Class: Pho::Analyzers

Inherits:
Object
  • Object
show all
Defined in:
lib/pho/field_predicate_map.rb

Overview

Declares URI constants for the various text analyzers supported by the Talis Platform

Analyzers are configured to operate on specific DataTypePropertys using the FieldPredicateMap

Constant Summary collapse

STANDARD =

A standard English analyzer and the default if no analyzer is specified. Words are split on punctuation characters, removing the punctuation. Words containing a dot are not split. Words containing both hyphens and numbers are not split. Email addresses and hostnames are not split. Stop words are removed. Searches on fields with this type of analyzer are case insensitive.

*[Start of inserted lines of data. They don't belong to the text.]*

/-- **… AND UNDER NODE U3's FADING MEMORY THE BAND IS k-UNIFORM**: with `T4OutputRate.FadingMemory C₉ ω Λ` (`0 ≤ ω < 1`), any per-scale anchor `b` of the merged β (§1: the
corner numbers) has `|betaMerged … k p − b_k| ≤ betaPrime510 4 1 κ·C₉·ω·(1−ω)⁻¹·γ₀` on EVERY `]0, γ₀]^{k+1}`, `γ₀ ≤ γ` — DEF-1's `ConstRemainder` relative to the CORNER numbers, ONE
constant, NO `hadm` (g3's `remainderConst_betaMerged_of_ne9_fadingMemory` is the v₀-referenced twin at radius `γ`). [cite: Balaban1987RG1, (1.20)-(1.22) p.264, §5 p.298 and (5.10) p.293] -/
theorem abs_betaMerged_sub_corner_le_band_of_ne9_fadingMemory {γ κ C₉ ω : ℝ} {Λ : ℕ → ℕ → ℝ} (hκ : 0 < κ) (h9 : NE9 (EA F ℰ ρ bV) (Window γ) κ Λ)
    (hΛ : T4OutputRate.FadingMemory C₉ ω Λ) (hω0 : 0 ≤ ω) (hω1 : ω < 1) (hdec : KernelDecay F ℰ ρ bV (Window γ) 0 1 κ) {b : ℕ → ℝ}
    (hb : ∀ (k : ℕ) (δ : ℝ), 0 < δ → ∃ γ' : ℝ, 0 < γ' ∧ ∀ p : Fin (k + 1) → ℝ, p ∈ HistBox γ' k → |betaMerged F ℰ ρ bV k p - b k| ≤ δ)
    {γ₀ : ℝ} (hγ₀ : γ₀ ≤ γ) (k : ℕ) {p : Fin (k + 1) → ℝ} (hp : p ∈ HistBox γ₀ k) :
    |betaMerged F ℰ ρ bV k p - b k| ≤ betaPrime510 4 1 κ * C₉ * ω * (1 - ω)⁻¹ * γ₀ :=
  abs_sub_le_band_of_fadingMemory (abs_sub_le_sum_of_anchor_of_histLipschitz (histLipschitz_betaMerged_of_ne9 F ℰ ρ bV hκ h9 hdec) hb)
    (fadingMemory_histModuli_of_fadingMemory (betaPrime510_four_one_nonneg κ) hΛ) hω0 hω1 hγ₀ k hp

end Kernels

/-! ## §3 At the record, Stage 13: the corner numbers of `betaOfRecord₁₃ F N θ` from K3⁷ v5 §2b (i)∕(iii)'s raw kernel inputs VERBATIM — NO admissibility row `hadm` -/

section Record

open scoped Matrix.Norms.L2Operator

variable (F : T4Family) (N : ℕ) [NeZero N]

/-- ★★ **THE CORNER NUMBERS OF THE β OF RECORD FROM N22's KERNEL NE9 + (D4)'s (5.10) CLAUSE OF RECORD** (dag-n22-w3's `histLipschitz_betaOfRecord₁₃_of_kernelNE9` ∘ §1): for a Stage-13
parameter `θ` with `0 < θ.γ`, a letter block `ℓ`, `0 < κ`, kernel-currency NE9 of the functional of record (`(objectsOfRecord₁₃ F N θ ℓ).EA 0` — K3⁷ v5 §2b (i)'s `h9` VERBATIM) and the
(5.10) clause of record `KernelDecayOfRecord₁₃ F N θ 0 1 κ` (§2b (iii)'s `hdec` VERBATIM): numbers `b` with (a) `betaOfRecord₁₃ F N θ k (t,…,t) → b_k` as `t → 0⁺`; (b) the PER-SCALE
ANCHOR `∀ k δ>0 ∃ γ′>0 ∀ p ∈ HistBox γ′ k, |β k p − b k| ≤ δ` — VERBATIM the `hA` hypothesis of v5 §2b (ii′) `sensitive_rrOfRecord_of_pinned_of_anchor` ∕ §4 (iv)
`betaOfRecord_eq_anchor_of_guardedReading_of_blind` (at `θ.toStage13Params`) and of K2⁷'s `ScaleAnchor` consumers, hence NOT an extra letter under the pin; (c) the linear band on
`]0, θ.γ]^{k+1}`.  NO `hadm`, no `θ.v₀`.  LOCATED: kernel inputs displayed, inhabited at no θ here; N22 ∕ (D4) NOT discharged. [cite: Balaban1987RG1, (1.20)-(1.22) p.264, (2.12)-(2.14) p.268 and (5.10) p.293] -/
theorem exists_cornerNumbers_betaOfRecord₁₃_of_kernelNE9 (θ : Stage13Params F N) (ℓ : U3Letters₁₁) {κ : ℝ} {Λ : ℕ → ℕ → ℝ} (hγ : 0 < θ.γ) (hκ : 0 < κ)
    (h9 : NE9 ((objectsOfRecord₁₃ F N θ ℓ).EA 0) (Window θ.γ) κ Λ) (hdec : KernelDecayOfRecord₁₃ F N θ 0 1 κ) :
    ∃ b : ℕ → ℝ, (∀ k : ℕ, Tendsto (fun t : ℝ => betaOfRecord₁₃ F N θ k (fun _ : Fin (k + 1) => t)) (𝓝[>] (0 : ℝ)) (𝓝 (b k))) ∧
      (∀ (k : ℕ) (δ : ℝ), 0 < δ → ∃ γ' : ℝ, 0 < γ' ∧ ∀ p : Fin (k + 1) → ℝ, p ∈ HistBox γ' k → |betaOfRecord₁₃ F N θ k p - b k| ≤ δ) ∧
      ∀ (k : ℕ) (p : Fin (k + 1) → ℝ), p ∈ Box θ.γ k → |betaOfRecord₁₃ F N θ k p - b k| ≤ ∑ i : Fin (k + 1), |betaPrime510 4 1 κ * Λ (k + 1) i| * p i := by
  obtain ⟨b, hT, hband⟩ := exists_cornerNumbers_of_histLipschitz hγ (histLipschitz_betaOfRecord₁₃_of_kernelNE9 F N θ ℓ hκ h9 hdec)
  exact ⟨b, hT, anchor_of_band (Λ := fun k i => betaPrime510 4 1 κ * Λ (k + 1) i) hγ hband, hband⟩

/-- ★★ **THE `hA` OF K3⁷ v5 §2b (ii′) ∕ §4 (iv) FROM §2b (i) + (iii)**: the β of record IS per-scale anchored at SOME sequence (its corner numbers) — so under the node-U3 pin the
displayed anchor hypothesis of `sensitive_rrOfRecord_of_pinned_of_anchor` and `betaOfRecord_eq_anchor_of_guardedReading_of_blind` is a CONSEQUENCE of the N22 and (D4) kernel
letters the same section already displays; K2⁷'s corner road (PORT-1 `exists_scaleAnchor_of_histLipschitz`, idea-7) reads the same `b`.  LOCATED. [cite: Balaban1987RG1, (2.12)-(2.14) p.268 and (5.10) p.293] -/
theorem anchor_betaOfRecord₁₃_of_kernelNE9 (θ : Stage13Params F N) (ℓ : U3Letters₁₁) {κ : ℝ} {Λ : ℕ → ℕ → ℝ} (hγ : 0 < θ.γ) (hκ : 0 < κ)
    (h9 : NE9 ((objectsOfRecord₁₃ F N θ ℓ).EA 0) (Window θ.γ) κ Λ) (hdec : KernelDecayOfRecord₁₃ F N θ 0 1 κ) :
    ∃ b : ℕ → ℝ, ∀ (k : ℕ) (δ : ℝ), 0 < δ → ∃ γ' : ℝ, 0 < γ' ∧ ∀ p : Fin (k + 1) → ℝ, p ∈ HistBox γ' k → |betaOfRecord₁₃ F N θ k p - b k| ≤ δ := by
  obtain ⟨b, -, hA, -⟩ := exists_cornerNumbers_betaOfRecord₁₃_of_kernelNE9 F N θ ℓ hγ hκ h9 hdec
  exact ⟨b, hA⟩

/-- **LETTER-BLOCK EDITION, k-UNIFORM** (the K3⁷ v5 pin reads `ℓ : U3Letters₁₁`, N22's moduli `ℓ.moduli a i = ℓ.C₉·ℓ.ω^{a−i}`, signs `ℓ.Signs`): with `0 < ℓ.κ`, kernel NE9 at
`(ℓ.κ, ℓ.moduli)` and the (5.10) clause at `ℓ.κ`, any per-scale anchor `b` of the β of record (§3: its corner numbers) satisfies
`|betaOfRecord₁₃ F N θ k p − b_k| ≤ betaPrime510 4 1 ℓ.κ·ℓ.C₉·ℓ.ω·(1−ℓ.ω)⁻¹·γ₀` on EVERY `]0, γ₀]^{k+1}`, `γ₀ ≤ θ.γ`, UNIFORMLY IN `k` — DEF-1's `ConstRemainder (betaOfRecord₁₃ F N θ) b (…·γ₀) γ₀`
relative to the corner numbers, with a remainder LINEAR in the box side (g3's `remainderConst_record_of_kernelNE9_letters`: the v₀-referenced O(θ.γ) band).  LOCATED.
[cite: Balaban1987RG1, (1.20)-(1.22) p.264, §5 p.298 and (5.10) p.293] -/
theorem abs_betaOfRecord₁₃_sub_corner_le_band_of_kernelNE9_letters (θ : Stage13Params F N) (ℓ : U3Letters₁₁) (hs : ℓ.Signs) (hκ : 0 < ℓ.κ)
    (h9 : NE9 ((objectsOfRecord₁₃ F N θ ℓ).EA 0) (Window θ.γ) ℓ.κ ℓ.moduli) (hdec : KernelDecayOfRecord₁₃ F N θ 0 1 ℓ.κ) {b : ℕ → ℝ}
    (hb : ∀ (k : ℕ) (δ : ℝ), 0 < δ → ∃ γ' : ℝ, 0 < γ' ∧ ∀ p : Fin (k + 1) → ℝ, p ∈ HistBox γ' k → |betaOfRecord₁₃ F N θ k p - b k| ≤ δ)
    {γ₀ : ℝ} (hγ₀ : γ₀ ≤ θ.γ) (k : ℕ) {p : Fin (k + 1) → ℝ} (hp : p ∈ HistBox γ₀ k) :
    |betaOfRecord₁₃ F N θ k p - b k| ≤ betaPrime510 4 1 ℓ.κ * ℓ.C₉ * ℓ.ω * (1 - ℓ.ω)⁻¹ * γ₀ := by
  obtain ⟨hL, hF⟩ := histLipschitz_fadingMemory_betaOfRecord₁₃_of_kernelNE9 F N θ ℓ hs hκ h9 hdec
  exact abs_sub_le_band_of_fadingMemory (abs_sub_le_sum_of_anchor_of_histLipschitz hL hb) hF hs.ω_nonneg hs.ω_lt_one hγ₀ k hp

The following words are considered to be stop words and will not be indexed: a, an, and, are, as, at, be, but, by, for, if, in, into, is, it, no, not, of, on, or, such, that, the, their, then, there, these, they, this, to, was, will, with

"http://schemas.talis.com/2007/bigfoot/analyzers#standard-en".freeze
GREEK =

A standard Greek language analyzer. Words are split on punctuation characters, removing the punctuation. Words containing a dot are not split. Words containing both hyphens and numbers are not split. Email addresses and hostnames are not split. Stop words are removed. Searches on fields with this type of analyzer are case insensitive.

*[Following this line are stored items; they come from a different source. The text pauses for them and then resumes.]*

/-- **DEPTH-ZERO VANISHING ROW `718b1`, `(p, d_K) = (5, -7)` — NO bit.** For `E = 718b1` (rank `2`, two
independent points certified in the kernel), ANY imaginary quadratic `K` with `d_K = -7`, any frame
`(Dt, β, ι)` and ANY Kolyvagin–Heegner datum `d` of conductor `1`, granted the ONE Literature fact (γ) =
Gross 1991 Prop. 3.7 (2): the depth-0 class VANISHES, `d.kolyvaginClass _ 1 = 0` — the class of the Heegner
point `y_K` dies in `H¹(K, E[5])` (depth `0 ≤ rank − 2`; `depthRowZero_vanishes_printKN_of_intModel_certificate`,
side conditions = the kernel certificates of the bit row `depthRow_5_neg7_59_print`). CONDITIONAL on (γ);
per-curve; BSD is not proved by it. [cite: Kolyvagin1991MathAnn, Thm. 2.3 and Thm. 4]
[cite: GrossLMS1991, Prop. 3.7 (2), §4 (P_1 = y_K), §10] [cite: CremonaAlgorithms1997, Table 1 (718b1)] -/
theorem depthRowZero_vanishes_5_neg7_printKN
    (h372 : GrossLMS1991.prop37_2_frobeniusCongruence)
    (K : Type) [Field K] [NumberField K] (hK : IsImaginaryQuadratic K)
    (hD : NumberField.discr K = -7) :
    haveI := isElliptic_c718b1;
    haveI := isGloballyMinimal_c718b1;
    haveI : NeZero (((⟨1, 0, 1, -5, 0⟩ : WeierstrassCurve ℤ).map (Int.castRingHom ℚ)).conductorNorm ℤ) :=
      neZero_conductorNorm_of_isElliptic _;
    ∀ (Dt : ModularParametrizationData ((⟨1, 0, 1, -5, 0⟩ : WeierstrassCurve ℤ).map (Int.castRingHom ℚ))
        (((⟨1, 0, 1, -5, 0⟩ : WeierstrassCurve ℤ).map (Int.castRingHom ℚ)).conductorNorm ℤ)) (β : ℤ)
      (ι : K →+* ℂ) (d : KolyvaginHeegnerData Dt β ι 1),
    d.kolyvaginClass (p := 5) (by norm_num) 1 = 0 := by
  haveI := isElliptic_c718b1
  haveI := isGloballyMinimal_c718b1
  haveI : NeZero (((⟨1, 0, 1, -5, 0⟩ : WeierstrassCurve ℤ).map (Int.castRingHom ℚ)).conductorNorm ℤ) :=
    neZero_conductorNorm_of_isElliptic _
  intro Dt β ι d
  haveI := Fact.mk (by norm_num : Nat.Prime 5)
  exact depthRowZero_vanishes_printKN_of_intModel_certificate intModel h372 not_hasCM
    KernelCerts002.C718b1.two_le_rank 5 (by norm_num) hasSurjectiveModNGaloisRep_pow_5 K hK hD
    (by norm_num) (by norm_num) heegner_neg7
    (Δ₀ := 5744) (by decide +kernel) (B := 11) (by decide +kernel) (by decide +kernel)
    (fun _ _ ↦ Or.inl (by norm_num)) Dt β ι d

end C718b1

namespace C433a1

/-- **DEPTH-ZERO VANISHING ROW `433a1`, `(p, d_K) = (5, -8)` — NO bit.** For `E = 433a1` (rank `2`, two
independent points certified in the kernel), ANY imaginary quadratic `K` with `d_K = -8`, any frame
`(Dt, β, ι)` and ANY Kolyvagin–Heegner datum `d` of conductor `1`, granted the ONE Literature fact (γ) =
Gross 1991 Prop. 3.7 (2): the depth-0 class VANISHES, `d.kolyvaginClass _ 1 = 0` — the class of the Heegner
point `y_K` dies in `H¹(K, E[5])` (depth `0 ≤ rank − 2`; `depthRowZero_vanishes_printKN_of_intModel_certificate`,
side conditions = the kernel certificates of the bit row `depthRow_5_neg8_79_print`). CONDITIONAL on (γ);
per-curve; BSD is not proved by it. [cite: Kolyvagin1991MathAnn, Thm. 2.3 and Thm. 4]
[cite: GrossLMS1991, Prop. 3.7 (2), §4 (P_1 = y_K), §10] [cite: CremonaAlgorithms1997, Table 1 (433a1)] -/
theorem depthRowZero_vanishes_5_neg8_printKN
    (h372 : GrossLMS1991.prop37_2_frobeniusCongruence)
    (K : Type) [Field K] [NumberField K] (hK : IsImaginaryQuadratic K)
    (hD : NumberField.discr K = -8) :
    haveI := isElliptic_c433a1;
    haveI := isGloballyMinimal_c433a1;
    haveI : NeZero (((⟨1, 0, 0, 0, 1⟩ : WeierstrassCurve ℤ).map (Int.castRingHom ℚ)).conductorNorm ℤ) :=
      neZero_conductorNorm_of_isElliptic _;
    ∀ (Dt : ModularParametrizationData ((⟨1, 0, 0, 0, 1⟩ : WeierstrassCurve ℤ).map (Int.castRingHom ℚ))
        (((⟨1, 0, 0, 0, 1⟩ : WeierstrassCurve ℤ).map (Int.castRingHom ℚ)).conductorNorm ℤ)) (β : ℤ)
      (ι : K →+* ℂ) (d : KolyvaginHeegnerData Dt β ι 1),
    d.kolyvaginClass (p := 5) (by norm_num) 1 = 0 := by
  haveI := isElliptic_c433a1
  haveI := isGloballyMinimal_c433a1
  haveI : NeZero (((⟨1, 0, 0, 0, 1⟩ : WeierstrassCurve ℤ).map (Int.castRingHom ℚ)).conductorNorm ℤ) :=
    neZero_conductorNorm_of_isElliptic _
  intro Dt β ι d
  haveI := Fact.mk (by norm_num : Nat.Prime 5)
  exact depthRowZero_vanishes_printKN_of_intModel_certificate intModel h372 not_hasCM
    KernelCerts001.C433a1.two_le_rank 5 (by norm_num) hasSurjectiveModNGaloisRep_pow_5 K hK hD
    (by norm_num) (by norm_num) heegner_neg8
    (Δ₀ := -433) (by decide +kernel) (B := 11) (by decide +kernel) (by decide +kernel)
    (fun _ _ ↦ Or.inl (by norm_num)) Dt β ι d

"http://schemas.talis.com/2007/bigfoot/analyzers#standard-el".freeze
GERMAN =

The following words are considered to be stop words and will not be indexed: einer, eine, eines, einem, einen, der, die, das, dass, daß, du, er, sie, es, was, wer, wie, wir, und, oder, ohne, mit, am, im, in, aus, auf, ist, sein, war, wird, ihr, ihre, ihres, als, für, von, mit, dich, dir, mich, mir, mein, sein, kein, durch, wegen, wird

"http://schemas.talis.com/2007/bigfoot/analyzers#standard-de".freeze
FRENCH =

A standard French language analyzer. Words are split on punctuation characters, removing the punctuation. Words containing a dot are not split. Words containing both hyphens and numbers are not split. Email addresses and hostnames are not split. Stop words are removed and any remaining words are stemmed. Searches on fields with this type of analyzer are case insensitive.

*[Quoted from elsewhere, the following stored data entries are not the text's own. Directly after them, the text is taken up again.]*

import Summits.HodgeConjecture.HodgeConjecture.Theorems.Ring2WeilCoverageCMFieldRationalClassesPrimeSupport
import Summits.HodgeConjecture.HodgeConjecture.Theorems.Ring2WeilCoverageCMFieldRationalClassesDyadicInstances
import Summits.HodgeConjecture.HodgeConjecture.Theorems.Ring2WeilCoverageCMFieldRationalClassesFibresInstancesI
import Summits.HodgeConjecture.HodgeConjecture.Theorems.Ring2WeilCoverageCMFieldRationalClassesInertRadicand
import HarnessLib

/-!
# Ring 2 — Weil-family coverage, CM-field rows: the UNION STATEMENT for the rational classes — instances I
  (`ℚ(i,√6)`, `ℚ(√-2,√3)`, `ℚ(√-3,√2)`, `ℚ(√-2,√-3)`) (WEIL-FAMILY-COVERAGE «## b03», cell (xxi⁷), part 42)

research route conditional on HC_CM; not a corollary; Q11.4-sentence-2 already refuted in dim ≥ 3.

For each biquadratic census carrier `R = S² + pS + q` below (`E = F(√b₀)`, `b₀ ∈ {-1,-2,-3,-5}`, `F` real quadratic with
one dyadic place; rows `δ ∈ F^×/Nm_{E/F}(E^×)` labelled by `T(q) = {𝔭 : (q, θ)_𝔭 = -1}`)
[cite: Deligne1982HodgeCycles, §4 p. 30, (1), Cor. 4.2] part 41's union statement is discharged of its hypotheses
(the dyadic place: part 40; the odd radicand / ramified places: parts 34–38) and read through the prime rule of parts
16–20 (`[ℓ] ≠ [1] ⟺ ℓ mod N ∈ S_E`):

* `KEY_inl_notMem_badPlaces_natCast_of_exceptional` — the dyadic place and the places dividing `b₀` lie in no `T(ℓ)`;
* **`KEY_inl_mem_badPlaces_ratCast_iff_odd_padicValRat`** — for `c ∈ ℚ_{>0}` and a finite place `v` over the prime `ℓ`:
  **`v ∈ T(c) ⟺ ord_ℓ(c)` odd `∧ ℓ mod N ∈ S_E`** — `T(c)` is the union of the full fibres of `Spec 𝓞_F → Spec ℤ` over
  the primes `ℓ ≡ S_E (mod N)` of odd exponent in `c`;
* **`KEY_mk_ratCast_eq_mk_ratCast_iff`** — `[c] = [c'] ⟺ ord_ℓ(c) ≡ ord_ℓ(c') (mod 2)` for every prime `ℓ ≡ S_E (mod N)`;
* **`KEY_mk_ratCast_eq_splitDiscriminantClassCM_iff`** — `[c] = [(-1)^k]` (`k` even) `⟺ ord_ℓ(c)` even for every
  prime `ℓ ≡ S_E (mod N)`.

So the positive rational members of each table `W_{2k}.E.T` are classified by the finite sets of primes in the classes
`S_E mod N`, and the rational rows are EXACTLY the finite unions of fibres over such primes [cite: Omeara1963, §63B
Cor. 63:11a, Example 63:12, §65D Thm. 65:23 and §71D Thm. 71:18].  No new definition, no named fact, no sorry; nothing
about the Hodge conjecture is asserted.
-/

noncomputable section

The following words are considered to be stop words and will not be indexed: a, afin, ai, ainsi, après, attendu, au, aujourd, auquel, aussi, autre, autres, aux, auxquelles, auxquels, avait, avant, avec, avoir, c, car, ce, ceci, cela, celle, celles, celui, cependant, certain, certaine, certaines, certains, ces, cet, cette, ceux, chez, ci, combien, comme, comment, concernant, contre, d, dans, de, debout, dedans, dehors, delà, depuis, derrière, des, désormais, desquelles, desquels, dessous, dessus, devant, devers, devra, divers, diverse, diverses, doit, donc, dont, du, duquel, durant, dès, elle, elles, en, entre, environ, est, et, etc, etre, eu, eux, excepté, hormis, hors, hélas, hui, il, ils, j, je, jusqu, jusque, l, la, laquelle, le, lequel, les, lesquelles, lesquels, leur, leurs, lorsque, lui, là, ma, mais, malgré, me, merci, mes, mien, mienne, miennes, miens, moi, moins, mon, moyennant, même, mêmes, n, ne, ni, non, nos, notre, nous, néanmoins, nôtre, nôtres, on, ont, ou, outre, où, par, parmi, partant, pas, passé, pendant, plein, plus, plusieurs, pour, pourquoi, proche, près, puisque, qu, quand, que, quel, quelle, quelles, quels, qui, quoi, quoique, revoici, revoilà, s, sa, sans, sauf, se, selon, seront, ses, si, sien, sienne, siennes, siens, sinon, soi, soit, son, sont, sous, suivant, sur, ta, te, tes, tien, tienne, tiennes, tiens, toi, ton, tous, tout, toute, toutes, tu, un, une, va, vers, voici, voilà, vos, votre, vous, vu, vôtre, vôtres, y, à, ça, ès, été, être, ô.

"http://schemas.talis.com/2007/bigfoot/analyzers#standard-fr".freeze
CJK =

A standard CJK language analyzer.

"http://schemas.talis.com/2007/bigfoot/analyzers#standard-cjk".freeze
DUTCH =

The following words are considered to be stop words and will not be indexed: de, en, van, ik, te, dat, die, in, een, hij, het, niet, zijn, is, was, op, aan, met, als, voor, had, er, maar, om, hem, dan, zou, of, wat, mijn, men, dit, zo, door, over, ze, zich, bij, ook, tot, je, mij, uit, der, daar, haar, naar, heb, hoe, heeft, hebben, deze, u, want, nog, zal, me, zij, nu, ge, geen, omdat, iets, worden, toch, al, waren, veel, meer, doen, toen, moet, ben, zonder, kan, hun, dus, alles, onder, ja, eens, hier, wie, werd, altijd, doch, wordt, wezen, kunnen, ons, zelf, tegen, na, reeds, wil, kon, niets, uw, iemand, geweest, andere

"http://schemas.talis.com/2007/bigfoot/analyzers#standard-nl".freeze
CHINESE =
"http://schemas.talis.com/2007/bigfoot/analyzers#standard-cn".freeze
KEYWORD =

This analyzer does not split the field at all. The entire value of the field is indexed as a single token.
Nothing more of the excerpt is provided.